[ABOUT THIS TASK]
Below are the records. Retype exactly the lines between the lines holding "IsSmoothProjective 3 T)" and "1 := by omega", inclusive.

[AVAILABLE RECORDS]
════
/-- **On `S × T` (surface × threefold) with `Hom_HS(H¹S, H³T(1)) = 0`, the pieces of `H⁴` other than `H²(S) ⊗ H²(T)` carry only algebraic Hodge classes**: `H⁰(S) ⊗ H⁴(T)` (`HC²(T)`, dimension `3`),
`H⁴(S) ⊗ H⁰(T)`, `H³(S) ⊗ H¹(T)` (g29-#1 §1) and `H¹(S) ⊗ H³(T)` (no Hodge classes at all, Lemma 11.41). [cite: VoisinHodgeI2002, §11.3.3 Thm. 11.38–11.40, Lemma 11.41 and p. 287, §6.2.3 Thm. 6.25, §11.3.1 Thm. 11.30]
[cite: VoisinHodgeII2003, §9.2.4 Prop. 9.20] -/
theorem BettiUniverse.kunneth_surface_threefold_ne_two_two_algebraic_of_hom_one_three (hHD : exists_isReal_hodgeModel) (hS : IsSmoothProjective 2 S) (hT : IsSmoothProjective 3 T)
    (h13 : Subsingleton (HodgeStructure.Hom (BettiUniverse.hodge hHD hS 1) (((BettiUniverse.hodge hHD hT 3).tateTwist 1).cast (by norm_num)))) (i' j' : ℕ) (hij' : i' + j' = 2 * 2)
    (hne : (i', j') ≠ (2, 2)) :
    ∀ u ∈ (BettiUniverse.kunnethSummand hHD hS hT (2 * 2) ⟨(i', j'), HasAntidiagonal.mem_antidiagonal.2 hij'⟩).hodgeClasses 2,
      ofRatClass (ComplexPoints (S ⊗ T)) (2 * 2) (BettiUniverse.crossMap S T hij' u) ∈ algebraicClasses (S ⊗ T) 2 := by
  intro u hu
  have hST : IsSmoothProjective 5 (S ⊗ T) := hS.tensor_holds hT
  have hHCS : HodgeConjectureFor 2 S := hodgeConjectureFor_of_dim_le_three_holds (by norm_num) hS
  have hHCT : HodgeConjectureFor 3 T := hodgeConjectureFor_of_dim_le_three_holds le_rfl hT
  have hi' : i' ≤ 4 := by omega
  interval_cases i'
  · obtain rfl : j' = 4 := by omega
    exact BettiUniverse.ofRatClass_crossMap_mem_algebraicClasses_of_fst_zero hHD hS hT hij'
      (fun z hz ↦ hHCT.2 2 _ (isRationalClass_ofRatClass _) ((BettiUniverse.mem_hodgeClasses_hodge_iff_isOfHodgeType hHD hT 2 z).1 hz)) hu
  · obtain rfl : j' = 3 := by omega
    -- no Hodge class in `H¹(S) ⊗ H³(T)`
    have hbot := (BettiUniverse.hodgeClasses_tensor_hodge_eq_bot_iff_subsingleton_hom_tateTwist hHD hS hT 1 3 (s := 1) (by norm_num)).2 h13
    have hu' : u ∈ ((BettiUniverse.hodge hHD hS 1).tensor (BettiUniverse.hodge hHD hT 3)).hodgeClasses ((1 : ℕ) + 1 : ℤ) := by
      rw [show ((1 : ℕ) + 1 : ℤ) = ((2 : ℕ) : ℤ) by norm_num]
      exact hu
    rw [hbot, Submodule.mem_bot] at hu'
    rw [hu', map_zero, map_zero]
    exact Submodule.zero_mem _
  · obtain rfl : j' = 2 := by omega
    exact absurd rfl hne
  · obtain rfl : j' = 1 := by omega
    exact BettiUniverse.ofRatClass_crossMap_mem_algebraicClasses_of_mem_hodgeClasses_three_one hHD hS hT hST hu
  · obtain rfl : j' = 0 := by omega
    exact BettiUniverse.ofRatClass_crossMap_mem_algebraicClasses_of_snd_zero hHD hS hT hij'
      (fun y hy ↦ hHCS.2 2 _ (isRationalClass_ofRatClass _) ((BettiUniverse.mem_hodgeClasses_hodge_iff_isOfHodgeType hHD hS 2 y).1 hy)) hu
════
[SOLUTION FOR THIS EXERCISE]
theorem BettiUniverse.kunneth_surface_threefold_ne_two_two_algebraic_of_hom_one_three (hHD : exists_isReal_hodgeModel) (hS : IsSmoothProjective 2 S) (hT : IsSmoothProjective 3 T)
    (h13 : Subsingleton (HodgeStructure.Hom (BettiUniverse.hodge hHD hS 1) (((BettiUniverse.hodge hHD hT 3).tateTwist 1).cast (by norm_num)))) (i' j' : ℕ) (hij' : i' + j' = 2 * 2)
    (hne : (i', j') ≠ (2, 2)) :
    ∀ u ∈ (BettiUniverse.kunnethSummand hHD hS hT (2 * 2) ⟨(i', j'), HasAntidiagonal.mem_antidiagonal.2 hij'⟩).hodgeClasses 2,
      ofRatClass (ComplexPoints (S ⊗ T)) (2 * 2) (BettiUniverse.crossMap S T hij' u) ∈ algebraicClasses (S ⊗ T) 2 := by
  intro u hu
  have hST : IsSmoothProjective 5 (S ⊗ T) := hS.tensor_holds hT
  have hHCS : HodgeConjectureFor 2 S := hodgeConjectureFor_of_dim_le_three_holds (by norm_num) hS
  have hHCT : HodgeConjectureFor 3 T := hodgeConjectureFor_of_dim_le_three_holds le_rfl hT
  have hi' : i' ≤ 4 := by omega
  interval_cases i'
  · obtain rfl : j' = 4 := by omega
    exact BettiUniverse.ofRatClass_crossMap_mem_algebraicClasses_of_fst_zero hHD hS hT hij'
      (fun z hz ↦ hHCT.2 2 _ (isRationalClass_ofRatClass _) ((BettiUniverse.mem_hodgeClasses_hodge_iff_isOfHodgeType hHD hT 2 z).1 hz)) hu
  · obtain rfl : j' = 3 := by omega
    -- no Hodge class in `H¹(S) ⊗ H³(T)`
    have hbot := (BettiUniverse.hodgeClasses_tensor_hodge_eq_bot_iff_subsingleton_hom_tateTwist hHD hS hT 1 3 (s := 1) (by norm_num)).2 h13
    have hu' : u ∈ ((BettiUniverse.hodge hHD hS 1).tensor (BettiUniverse.hodge hHD hT 3)).hodgeClasses ((1 : ℕ) + 1 : ℤ) := by
      rw [show ((1 : ℕ) + 1 : ℤ) = ((2 : ℕ) : ℤ) by norm_num]
      exact hu
    rw [hbot, Submodule.mem_bot] at hu'
    rw [hu', map_zero, map_zero]
    exact Submodule.zero_mem _
  · obtain rfl : j' = 2 := by omega
    exact absurd rfl hne
  · obtain rfl : j' = 1 := by omega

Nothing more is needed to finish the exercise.